(WHAT THE TASK REQUIRES)
Find the word "estimates" in the data, then copy each line where it is found.

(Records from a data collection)
== == ==
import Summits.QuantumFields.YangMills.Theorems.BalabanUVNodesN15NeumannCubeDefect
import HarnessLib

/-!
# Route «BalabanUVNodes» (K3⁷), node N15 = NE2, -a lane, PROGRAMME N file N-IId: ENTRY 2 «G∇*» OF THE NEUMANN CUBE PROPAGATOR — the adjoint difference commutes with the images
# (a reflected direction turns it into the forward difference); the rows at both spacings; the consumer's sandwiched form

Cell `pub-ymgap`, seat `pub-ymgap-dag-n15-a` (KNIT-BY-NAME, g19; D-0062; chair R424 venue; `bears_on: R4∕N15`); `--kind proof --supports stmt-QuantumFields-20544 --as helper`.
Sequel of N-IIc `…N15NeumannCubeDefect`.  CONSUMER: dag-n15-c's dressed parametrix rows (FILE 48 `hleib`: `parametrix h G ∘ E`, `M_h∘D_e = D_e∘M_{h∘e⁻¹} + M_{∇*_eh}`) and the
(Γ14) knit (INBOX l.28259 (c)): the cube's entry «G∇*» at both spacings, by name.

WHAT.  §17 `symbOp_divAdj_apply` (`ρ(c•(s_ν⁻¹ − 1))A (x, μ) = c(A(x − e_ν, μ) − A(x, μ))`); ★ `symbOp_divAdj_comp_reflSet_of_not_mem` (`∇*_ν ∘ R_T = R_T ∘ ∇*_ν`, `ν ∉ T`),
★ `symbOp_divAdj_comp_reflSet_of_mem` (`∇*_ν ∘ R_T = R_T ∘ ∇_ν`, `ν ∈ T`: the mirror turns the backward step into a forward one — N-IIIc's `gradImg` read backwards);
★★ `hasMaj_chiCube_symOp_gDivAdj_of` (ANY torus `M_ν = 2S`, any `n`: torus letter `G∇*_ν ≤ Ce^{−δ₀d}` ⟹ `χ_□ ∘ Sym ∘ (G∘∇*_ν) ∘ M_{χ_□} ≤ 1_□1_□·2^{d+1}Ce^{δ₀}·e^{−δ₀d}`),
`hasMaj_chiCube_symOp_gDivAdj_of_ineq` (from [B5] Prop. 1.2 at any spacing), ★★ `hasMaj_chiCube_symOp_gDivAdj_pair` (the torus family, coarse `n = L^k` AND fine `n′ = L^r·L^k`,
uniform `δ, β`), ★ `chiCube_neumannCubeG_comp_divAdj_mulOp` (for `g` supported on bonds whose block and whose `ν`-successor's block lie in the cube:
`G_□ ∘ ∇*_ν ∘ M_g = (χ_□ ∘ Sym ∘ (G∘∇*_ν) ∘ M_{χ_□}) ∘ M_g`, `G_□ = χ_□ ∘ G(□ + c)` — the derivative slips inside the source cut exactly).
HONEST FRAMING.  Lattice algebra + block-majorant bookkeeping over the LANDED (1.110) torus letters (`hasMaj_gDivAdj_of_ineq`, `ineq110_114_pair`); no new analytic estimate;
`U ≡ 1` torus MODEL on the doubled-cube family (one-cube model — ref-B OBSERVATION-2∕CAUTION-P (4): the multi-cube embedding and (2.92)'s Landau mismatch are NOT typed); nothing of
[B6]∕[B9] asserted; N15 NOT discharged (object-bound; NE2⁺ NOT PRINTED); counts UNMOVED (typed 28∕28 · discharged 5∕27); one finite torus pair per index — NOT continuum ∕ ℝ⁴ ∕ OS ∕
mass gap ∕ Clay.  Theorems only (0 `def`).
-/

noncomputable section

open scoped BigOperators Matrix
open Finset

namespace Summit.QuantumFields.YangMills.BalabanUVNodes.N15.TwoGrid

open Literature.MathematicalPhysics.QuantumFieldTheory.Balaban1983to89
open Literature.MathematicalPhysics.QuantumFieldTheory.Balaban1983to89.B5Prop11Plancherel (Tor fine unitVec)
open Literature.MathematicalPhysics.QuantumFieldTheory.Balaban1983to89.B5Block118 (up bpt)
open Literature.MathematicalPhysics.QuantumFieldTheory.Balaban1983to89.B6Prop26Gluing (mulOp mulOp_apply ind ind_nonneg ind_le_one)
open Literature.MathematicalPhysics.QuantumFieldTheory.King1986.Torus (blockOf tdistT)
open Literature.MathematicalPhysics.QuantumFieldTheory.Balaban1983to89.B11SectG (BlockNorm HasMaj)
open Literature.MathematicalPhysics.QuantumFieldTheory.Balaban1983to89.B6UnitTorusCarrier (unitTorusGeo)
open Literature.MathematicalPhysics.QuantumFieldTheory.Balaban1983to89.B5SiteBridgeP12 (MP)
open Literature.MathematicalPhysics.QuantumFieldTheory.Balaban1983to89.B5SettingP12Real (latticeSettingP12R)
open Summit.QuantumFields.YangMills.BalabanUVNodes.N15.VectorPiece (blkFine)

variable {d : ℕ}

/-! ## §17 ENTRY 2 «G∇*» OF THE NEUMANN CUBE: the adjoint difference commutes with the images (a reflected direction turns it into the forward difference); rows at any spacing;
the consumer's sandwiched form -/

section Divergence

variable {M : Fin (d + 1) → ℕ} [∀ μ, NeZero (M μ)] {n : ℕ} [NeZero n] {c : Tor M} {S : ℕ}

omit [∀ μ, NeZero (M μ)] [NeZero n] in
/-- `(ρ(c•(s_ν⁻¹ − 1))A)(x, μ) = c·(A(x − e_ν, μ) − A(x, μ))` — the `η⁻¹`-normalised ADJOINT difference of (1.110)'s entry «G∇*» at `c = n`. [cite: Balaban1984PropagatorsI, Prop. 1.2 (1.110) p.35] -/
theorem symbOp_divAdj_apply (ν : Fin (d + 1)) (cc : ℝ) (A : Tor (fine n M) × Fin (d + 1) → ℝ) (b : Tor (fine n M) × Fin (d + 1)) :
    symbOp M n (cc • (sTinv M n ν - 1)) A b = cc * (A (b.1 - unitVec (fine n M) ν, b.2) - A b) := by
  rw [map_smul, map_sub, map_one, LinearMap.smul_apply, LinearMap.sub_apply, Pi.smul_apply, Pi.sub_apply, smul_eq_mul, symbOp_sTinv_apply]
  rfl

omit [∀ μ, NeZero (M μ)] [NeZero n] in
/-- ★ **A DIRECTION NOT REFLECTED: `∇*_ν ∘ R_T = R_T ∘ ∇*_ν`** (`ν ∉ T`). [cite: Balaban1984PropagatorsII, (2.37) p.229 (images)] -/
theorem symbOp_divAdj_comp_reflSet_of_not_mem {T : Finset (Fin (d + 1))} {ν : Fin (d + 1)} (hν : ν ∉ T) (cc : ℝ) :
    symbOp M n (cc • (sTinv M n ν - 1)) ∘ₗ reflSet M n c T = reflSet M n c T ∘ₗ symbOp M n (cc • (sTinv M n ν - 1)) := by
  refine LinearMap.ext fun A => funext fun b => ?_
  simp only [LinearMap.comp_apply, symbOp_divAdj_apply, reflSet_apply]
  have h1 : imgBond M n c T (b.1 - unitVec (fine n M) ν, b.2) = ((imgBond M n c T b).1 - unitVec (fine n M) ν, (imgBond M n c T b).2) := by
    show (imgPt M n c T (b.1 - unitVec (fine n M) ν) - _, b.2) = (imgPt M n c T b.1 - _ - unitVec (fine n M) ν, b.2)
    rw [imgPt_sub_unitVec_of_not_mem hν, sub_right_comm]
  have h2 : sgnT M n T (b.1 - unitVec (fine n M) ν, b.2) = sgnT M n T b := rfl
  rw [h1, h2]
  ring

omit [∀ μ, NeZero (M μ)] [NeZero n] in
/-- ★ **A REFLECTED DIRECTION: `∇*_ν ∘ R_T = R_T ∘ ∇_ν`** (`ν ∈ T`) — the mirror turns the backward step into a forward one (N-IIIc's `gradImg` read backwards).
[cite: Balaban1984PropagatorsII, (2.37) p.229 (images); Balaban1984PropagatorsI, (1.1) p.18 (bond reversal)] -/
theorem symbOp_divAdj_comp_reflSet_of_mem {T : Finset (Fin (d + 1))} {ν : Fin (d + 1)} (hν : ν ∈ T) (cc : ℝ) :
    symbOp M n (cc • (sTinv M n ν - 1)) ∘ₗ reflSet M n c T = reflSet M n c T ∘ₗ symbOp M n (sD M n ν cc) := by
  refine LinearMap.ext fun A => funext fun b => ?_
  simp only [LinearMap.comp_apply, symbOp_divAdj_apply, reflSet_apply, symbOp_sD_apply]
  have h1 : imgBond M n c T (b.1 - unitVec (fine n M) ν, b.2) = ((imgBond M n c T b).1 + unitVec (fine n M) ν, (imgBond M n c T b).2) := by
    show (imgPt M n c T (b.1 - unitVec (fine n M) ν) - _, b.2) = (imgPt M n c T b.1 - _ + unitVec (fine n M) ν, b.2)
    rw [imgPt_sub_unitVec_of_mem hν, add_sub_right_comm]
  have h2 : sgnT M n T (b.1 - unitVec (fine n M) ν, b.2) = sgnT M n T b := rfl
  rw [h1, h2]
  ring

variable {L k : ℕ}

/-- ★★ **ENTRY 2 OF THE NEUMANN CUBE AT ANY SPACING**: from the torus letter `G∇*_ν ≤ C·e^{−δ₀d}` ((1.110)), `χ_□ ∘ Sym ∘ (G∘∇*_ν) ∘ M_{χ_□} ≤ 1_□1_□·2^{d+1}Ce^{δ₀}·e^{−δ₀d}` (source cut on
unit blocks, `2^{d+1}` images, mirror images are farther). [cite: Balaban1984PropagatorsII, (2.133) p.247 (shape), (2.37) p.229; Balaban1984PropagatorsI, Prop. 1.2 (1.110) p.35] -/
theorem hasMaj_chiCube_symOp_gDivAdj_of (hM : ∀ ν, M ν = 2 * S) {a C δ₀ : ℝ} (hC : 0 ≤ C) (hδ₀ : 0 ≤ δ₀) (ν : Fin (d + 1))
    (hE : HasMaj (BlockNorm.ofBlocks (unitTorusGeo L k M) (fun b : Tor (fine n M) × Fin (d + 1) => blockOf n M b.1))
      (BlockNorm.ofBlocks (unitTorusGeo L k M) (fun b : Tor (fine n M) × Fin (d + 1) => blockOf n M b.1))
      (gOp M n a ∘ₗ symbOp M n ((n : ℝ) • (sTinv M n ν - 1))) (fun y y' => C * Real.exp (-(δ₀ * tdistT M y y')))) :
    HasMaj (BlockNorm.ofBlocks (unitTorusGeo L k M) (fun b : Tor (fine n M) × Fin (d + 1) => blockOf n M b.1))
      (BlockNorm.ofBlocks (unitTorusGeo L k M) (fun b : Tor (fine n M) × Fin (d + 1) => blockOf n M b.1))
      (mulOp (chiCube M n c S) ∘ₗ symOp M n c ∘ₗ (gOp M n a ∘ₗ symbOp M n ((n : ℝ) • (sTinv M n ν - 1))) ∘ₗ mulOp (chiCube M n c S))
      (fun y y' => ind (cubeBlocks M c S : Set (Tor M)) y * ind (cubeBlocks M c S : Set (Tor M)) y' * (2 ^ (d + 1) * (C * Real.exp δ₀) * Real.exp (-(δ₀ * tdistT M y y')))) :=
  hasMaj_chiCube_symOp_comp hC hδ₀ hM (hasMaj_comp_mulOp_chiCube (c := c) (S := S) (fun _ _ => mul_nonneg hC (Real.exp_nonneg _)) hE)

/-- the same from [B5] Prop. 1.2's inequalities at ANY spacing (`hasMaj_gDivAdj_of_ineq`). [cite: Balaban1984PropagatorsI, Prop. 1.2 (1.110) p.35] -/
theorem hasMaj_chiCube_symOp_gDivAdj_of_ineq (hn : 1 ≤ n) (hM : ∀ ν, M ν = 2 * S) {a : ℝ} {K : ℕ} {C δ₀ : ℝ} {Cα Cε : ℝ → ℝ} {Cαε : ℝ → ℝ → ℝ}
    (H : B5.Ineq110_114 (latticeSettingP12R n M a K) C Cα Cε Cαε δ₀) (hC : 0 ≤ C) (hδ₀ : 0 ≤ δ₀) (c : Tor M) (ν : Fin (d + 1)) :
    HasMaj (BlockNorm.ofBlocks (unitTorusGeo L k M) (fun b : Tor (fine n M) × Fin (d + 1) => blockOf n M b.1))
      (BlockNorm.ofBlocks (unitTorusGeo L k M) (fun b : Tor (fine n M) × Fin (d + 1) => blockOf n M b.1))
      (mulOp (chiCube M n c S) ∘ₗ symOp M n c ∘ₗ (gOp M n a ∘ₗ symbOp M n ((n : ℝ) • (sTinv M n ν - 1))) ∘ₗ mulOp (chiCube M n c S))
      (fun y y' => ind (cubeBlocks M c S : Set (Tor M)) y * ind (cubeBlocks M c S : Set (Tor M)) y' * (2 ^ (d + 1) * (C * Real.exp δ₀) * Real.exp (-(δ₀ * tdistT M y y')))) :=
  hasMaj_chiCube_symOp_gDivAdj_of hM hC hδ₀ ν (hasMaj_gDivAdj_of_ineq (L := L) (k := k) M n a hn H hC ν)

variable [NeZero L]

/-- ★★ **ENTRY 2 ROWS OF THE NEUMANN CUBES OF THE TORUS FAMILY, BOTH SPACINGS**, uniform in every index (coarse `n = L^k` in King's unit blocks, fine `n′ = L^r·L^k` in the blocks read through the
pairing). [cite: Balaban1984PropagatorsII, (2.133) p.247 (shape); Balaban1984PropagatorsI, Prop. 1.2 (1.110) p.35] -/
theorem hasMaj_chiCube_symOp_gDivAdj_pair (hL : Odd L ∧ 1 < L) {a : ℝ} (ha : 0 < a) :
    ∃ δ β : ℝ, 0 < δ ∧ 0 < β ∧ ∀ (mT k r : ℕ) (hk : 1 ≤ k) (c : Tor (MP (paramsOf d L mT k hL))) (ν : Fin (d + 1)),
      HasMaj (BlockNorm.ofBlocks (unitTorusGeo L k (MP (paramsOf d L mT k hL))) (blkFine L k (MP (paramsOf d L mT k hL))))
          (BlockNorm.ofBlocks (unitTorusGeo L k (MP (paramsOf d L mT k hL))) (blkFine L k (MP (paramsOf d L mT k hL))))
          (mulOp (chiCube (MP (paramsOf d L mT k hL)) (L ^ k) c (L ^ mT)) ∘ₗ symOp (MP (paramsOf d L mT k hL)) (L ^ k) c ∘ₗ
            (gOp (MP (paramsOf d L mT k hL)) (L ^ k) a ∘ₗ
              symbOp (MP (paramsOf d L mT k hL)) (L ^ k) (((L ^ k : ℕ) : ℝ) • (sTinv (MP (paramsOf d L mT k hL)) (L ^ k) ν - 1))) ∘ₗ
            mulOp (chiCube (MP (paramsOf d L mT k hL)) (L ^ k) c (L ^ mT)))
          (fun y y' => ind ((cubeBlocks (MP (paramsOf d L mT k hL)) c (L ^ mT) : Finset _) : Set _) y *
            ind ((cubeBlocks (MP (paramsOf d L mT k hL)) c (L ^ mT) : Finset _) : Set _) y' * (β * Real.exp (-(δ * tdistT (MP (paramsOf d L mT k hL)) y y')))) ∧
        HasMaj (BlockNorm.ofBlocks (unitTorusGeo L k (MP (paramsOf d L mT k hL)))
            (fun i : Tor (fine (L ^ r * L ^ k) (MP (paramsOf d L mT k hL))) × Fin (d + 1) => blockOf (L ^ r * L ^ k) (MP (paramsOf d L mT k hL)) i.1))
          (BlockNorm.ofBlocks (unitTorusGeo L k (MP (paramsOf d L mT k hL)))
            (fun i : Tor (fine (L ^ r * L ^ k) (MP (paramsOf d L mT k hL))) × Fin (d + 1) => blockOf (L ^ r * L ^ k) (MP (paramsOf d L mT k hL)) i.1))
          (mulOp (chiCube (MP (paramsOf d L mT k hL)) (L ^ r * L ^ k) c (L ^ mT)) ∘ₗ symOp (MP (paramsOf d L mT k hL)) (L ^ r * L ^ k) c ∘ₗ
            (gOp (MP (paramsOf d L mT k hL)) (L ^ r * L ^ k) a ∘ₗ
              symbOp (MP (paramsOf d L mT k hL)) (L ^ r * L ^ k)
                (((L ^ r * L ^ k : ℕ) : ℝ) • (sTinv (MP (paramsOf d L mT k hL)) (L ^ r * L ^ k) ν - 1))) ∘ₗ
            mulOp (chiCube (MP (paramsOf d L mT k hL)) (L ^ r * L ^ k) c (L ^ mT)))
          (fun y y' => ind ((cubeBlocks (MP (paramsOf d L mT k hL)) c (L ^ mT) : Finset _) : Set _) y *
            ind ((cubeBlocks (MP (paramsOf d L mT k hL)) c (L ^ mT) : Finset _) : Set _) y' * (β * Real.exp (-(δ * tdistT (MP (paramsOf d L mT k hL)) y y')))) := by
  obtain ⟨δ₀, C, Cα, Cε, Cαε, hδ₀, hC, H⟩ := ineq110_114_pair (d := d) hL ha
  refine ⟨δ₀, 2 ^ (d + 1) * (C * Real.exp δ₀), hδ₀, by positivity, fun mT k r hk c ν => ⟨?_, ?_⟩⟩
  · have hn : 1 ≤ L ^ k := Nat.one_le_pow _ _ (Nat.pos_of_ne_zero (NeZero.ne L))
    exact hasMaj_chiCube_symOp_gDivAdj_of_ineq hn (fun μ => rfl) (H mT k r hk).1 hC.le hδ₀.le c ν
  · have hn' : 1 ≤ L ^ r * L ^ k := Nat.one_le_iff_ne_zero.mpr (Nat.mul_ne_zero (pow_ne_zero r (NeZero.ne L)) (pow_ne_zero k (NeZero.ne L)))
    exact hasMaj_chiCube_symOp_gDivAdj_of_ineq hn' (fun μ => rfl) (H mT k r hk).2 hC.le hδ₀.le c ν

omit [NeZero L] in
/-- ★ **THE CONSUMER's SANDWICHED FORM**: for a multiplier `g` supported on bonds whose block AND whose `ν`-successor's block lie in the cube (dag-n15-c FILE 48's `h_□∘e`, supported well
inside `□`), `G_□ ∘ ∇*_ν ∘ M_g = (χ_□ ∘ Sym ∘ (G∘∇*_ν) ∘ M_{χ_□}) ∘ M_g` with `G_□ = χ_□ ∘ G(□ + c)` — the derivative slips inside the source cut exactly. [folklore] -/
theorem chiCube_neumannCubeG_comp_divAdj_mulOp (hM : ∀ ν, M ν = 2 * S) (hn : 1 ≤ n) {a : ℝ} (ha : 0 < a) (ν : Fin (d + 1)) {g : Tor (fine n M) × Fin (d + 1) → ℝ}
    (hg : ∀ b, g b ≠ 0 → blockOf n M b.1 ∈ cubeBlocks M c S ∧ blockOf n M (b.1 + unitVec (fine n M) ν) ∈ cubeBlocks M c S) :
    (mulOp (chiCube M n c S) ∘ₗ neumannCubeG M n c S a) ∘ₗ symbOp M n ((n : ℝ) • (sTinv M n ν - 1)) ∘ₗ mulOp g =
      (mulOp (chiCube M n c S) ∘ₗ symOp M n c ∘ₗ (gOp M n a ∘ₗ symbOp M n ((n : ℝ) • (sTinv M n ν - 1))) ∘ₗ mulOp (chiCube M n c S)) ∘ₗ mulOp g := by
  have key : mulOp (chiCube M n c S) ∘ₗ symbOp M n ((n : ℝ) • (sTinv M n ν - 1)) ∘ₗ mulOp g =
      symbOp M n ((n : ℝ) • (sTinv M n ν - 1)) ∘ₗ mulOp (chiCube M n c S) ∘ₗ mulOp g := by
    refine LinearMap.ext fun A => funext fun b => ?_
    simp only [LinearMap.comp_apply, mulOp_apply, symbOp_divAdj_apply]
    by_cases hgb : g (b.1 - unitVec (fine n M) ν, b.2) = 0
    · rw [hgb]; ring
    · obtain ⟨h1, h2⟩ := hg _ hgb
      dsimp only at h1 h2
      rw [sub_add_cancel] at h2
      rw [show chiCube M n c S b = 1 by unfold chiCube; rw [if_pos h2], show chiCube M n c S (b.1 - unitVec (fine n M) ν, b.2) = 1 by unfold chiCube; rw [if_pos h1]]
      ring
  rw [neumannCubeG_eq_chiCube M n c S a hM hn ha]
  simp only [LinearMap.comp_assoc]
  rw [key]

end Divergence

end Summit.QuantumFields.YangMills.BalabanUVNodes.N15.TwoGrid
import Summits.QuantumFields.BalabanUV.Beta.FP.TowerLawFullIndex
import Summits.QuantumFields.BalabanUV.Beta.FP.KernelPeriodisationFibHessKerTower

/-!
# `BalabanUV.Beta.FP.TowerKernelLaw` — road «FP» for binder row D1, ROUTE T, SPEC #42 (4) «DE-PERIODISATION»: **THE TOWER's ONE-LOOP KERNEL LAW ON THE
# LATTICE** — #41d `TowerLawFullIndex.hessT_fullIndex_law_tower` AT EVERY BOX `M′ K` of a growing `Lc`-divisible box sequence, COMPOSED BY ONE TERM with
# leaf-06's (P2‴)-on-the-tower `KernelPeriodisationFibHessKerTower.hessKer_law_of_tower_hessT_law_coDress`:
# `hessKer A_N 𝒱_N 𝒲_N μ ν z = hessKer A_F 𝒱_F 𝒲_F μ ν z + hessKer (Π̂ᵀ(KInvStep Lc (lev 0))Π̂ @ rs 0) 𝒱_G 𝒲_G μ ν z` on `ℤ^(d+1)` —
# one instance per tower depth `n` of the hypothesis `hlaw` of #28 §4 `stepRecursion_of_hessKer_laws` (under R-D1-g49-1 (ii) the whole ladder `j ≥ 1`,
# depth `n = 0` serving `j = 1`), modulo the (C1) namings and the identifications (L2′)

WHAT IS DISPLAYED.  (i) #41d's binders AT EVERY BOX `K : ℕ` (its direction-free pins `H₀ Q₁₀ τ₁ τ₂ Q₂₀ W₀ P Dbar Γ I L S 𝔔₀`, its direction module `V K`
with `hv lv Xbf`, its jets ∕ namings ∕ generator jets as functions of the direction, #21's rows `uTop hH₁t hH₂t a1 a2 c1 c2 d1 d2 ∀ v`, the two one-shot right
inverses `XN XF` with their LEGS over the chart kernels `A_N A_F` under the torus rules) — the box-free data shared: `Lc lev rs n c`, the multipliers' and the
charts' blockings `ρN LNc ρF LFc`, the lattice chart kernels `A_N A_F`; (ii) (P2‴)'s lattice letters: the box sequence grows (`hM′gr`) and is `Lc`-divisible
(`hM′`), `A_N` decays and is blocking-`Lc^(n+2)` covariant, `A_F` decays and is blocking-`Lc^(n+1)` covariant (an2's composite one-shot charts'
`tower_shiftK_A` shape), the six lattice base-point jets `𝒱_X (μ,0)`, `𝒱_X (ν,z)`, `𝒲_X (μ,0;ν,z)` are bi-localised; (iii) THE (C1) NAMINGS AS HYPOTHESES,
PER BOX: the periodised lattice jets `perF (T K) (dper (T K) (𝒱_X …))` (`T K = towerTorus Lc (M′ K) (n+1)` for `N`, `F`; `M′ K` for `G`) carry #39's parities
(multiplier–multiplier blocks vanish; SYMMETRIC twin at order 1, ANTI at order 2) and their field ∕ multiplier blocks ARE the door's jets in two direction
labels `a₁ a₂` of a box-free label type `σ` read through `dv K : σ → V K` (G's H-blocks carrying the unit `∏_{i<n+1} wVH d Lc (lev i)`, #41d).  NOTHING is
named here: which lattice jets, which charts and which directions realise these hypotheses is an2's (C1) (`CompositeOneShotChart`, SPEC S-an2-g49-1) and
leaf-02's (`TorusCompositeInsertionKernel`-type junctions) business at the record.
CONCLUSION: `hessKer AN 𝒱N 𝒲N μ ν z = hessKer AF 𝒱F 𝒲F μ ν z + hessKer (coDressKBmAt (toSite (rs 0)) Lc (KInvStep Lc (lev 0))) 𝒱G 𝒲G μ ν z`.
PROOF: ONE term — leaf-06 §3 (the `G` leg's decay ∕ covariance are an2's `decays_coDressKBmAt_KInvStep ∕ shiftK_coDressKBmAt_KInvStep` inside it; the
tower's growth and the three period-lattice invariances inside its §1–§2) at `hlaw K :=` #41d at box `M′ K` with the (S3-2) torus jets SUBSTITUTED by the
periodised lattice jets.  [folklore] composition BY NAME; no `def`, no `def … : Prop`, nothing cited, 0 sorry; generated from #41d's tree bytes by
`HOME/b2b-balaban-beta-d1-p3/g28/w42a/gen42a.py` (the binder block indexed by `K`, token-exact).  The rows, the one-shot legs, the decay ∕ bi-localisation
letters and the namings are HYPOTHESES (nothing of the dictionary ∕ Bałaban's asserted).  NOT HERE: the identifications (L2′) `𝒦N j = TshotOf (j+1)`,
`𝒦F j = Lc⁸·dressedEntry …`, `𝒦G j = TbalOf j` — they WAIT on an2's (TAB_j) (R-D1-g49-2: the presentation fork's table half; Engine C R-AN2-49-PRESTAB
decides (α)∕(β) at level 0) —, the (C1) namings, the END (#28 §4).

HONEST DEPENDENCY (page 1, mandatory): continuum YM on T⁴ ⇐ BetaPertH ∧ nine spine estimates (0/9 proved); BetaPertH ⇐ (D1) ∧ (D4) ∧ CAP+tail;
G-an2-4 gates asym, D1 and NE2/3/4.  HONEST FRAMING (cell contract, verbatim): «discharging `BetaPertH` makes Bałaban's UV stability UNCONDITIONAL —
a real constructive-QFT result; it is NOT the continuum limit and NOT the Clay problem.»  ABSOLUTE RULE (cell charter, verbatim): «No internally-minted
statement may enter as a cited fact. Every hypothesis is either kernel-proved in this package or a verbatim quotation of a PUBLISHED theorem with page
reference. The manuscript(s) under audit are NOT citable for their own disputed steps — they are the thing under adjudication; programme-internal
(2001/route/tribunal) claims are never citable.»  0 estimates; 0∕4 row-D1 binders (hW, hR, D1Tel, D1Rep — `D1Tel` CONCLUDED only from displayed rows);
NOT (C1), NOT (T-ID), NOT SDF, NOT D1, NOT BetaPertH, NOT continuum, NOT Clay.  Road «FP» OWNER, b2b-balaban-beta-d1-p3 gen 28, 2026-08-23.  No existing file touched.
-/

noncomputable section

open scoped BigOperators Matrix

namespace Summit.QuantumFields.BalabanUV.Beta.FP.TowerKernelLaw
== == ==
(EXERCISE RESPONSE)
HONEST DEPENDENCY (page 1, mandatory): continuum YM on T⁴ ⇐ BetaPertH ∧ nine spine estimates (0/9 proved); BetaPertH ⇐ (D1) ∧ (D4) ∧ CAP+tail;
(2001/route/tribunal) claims are never citable.»  0 estimates; 0∕4 row-D1 binders (hW, hR, D1Tel, D1Rep — `D1Tel` CONCLUDED only from displayed rows);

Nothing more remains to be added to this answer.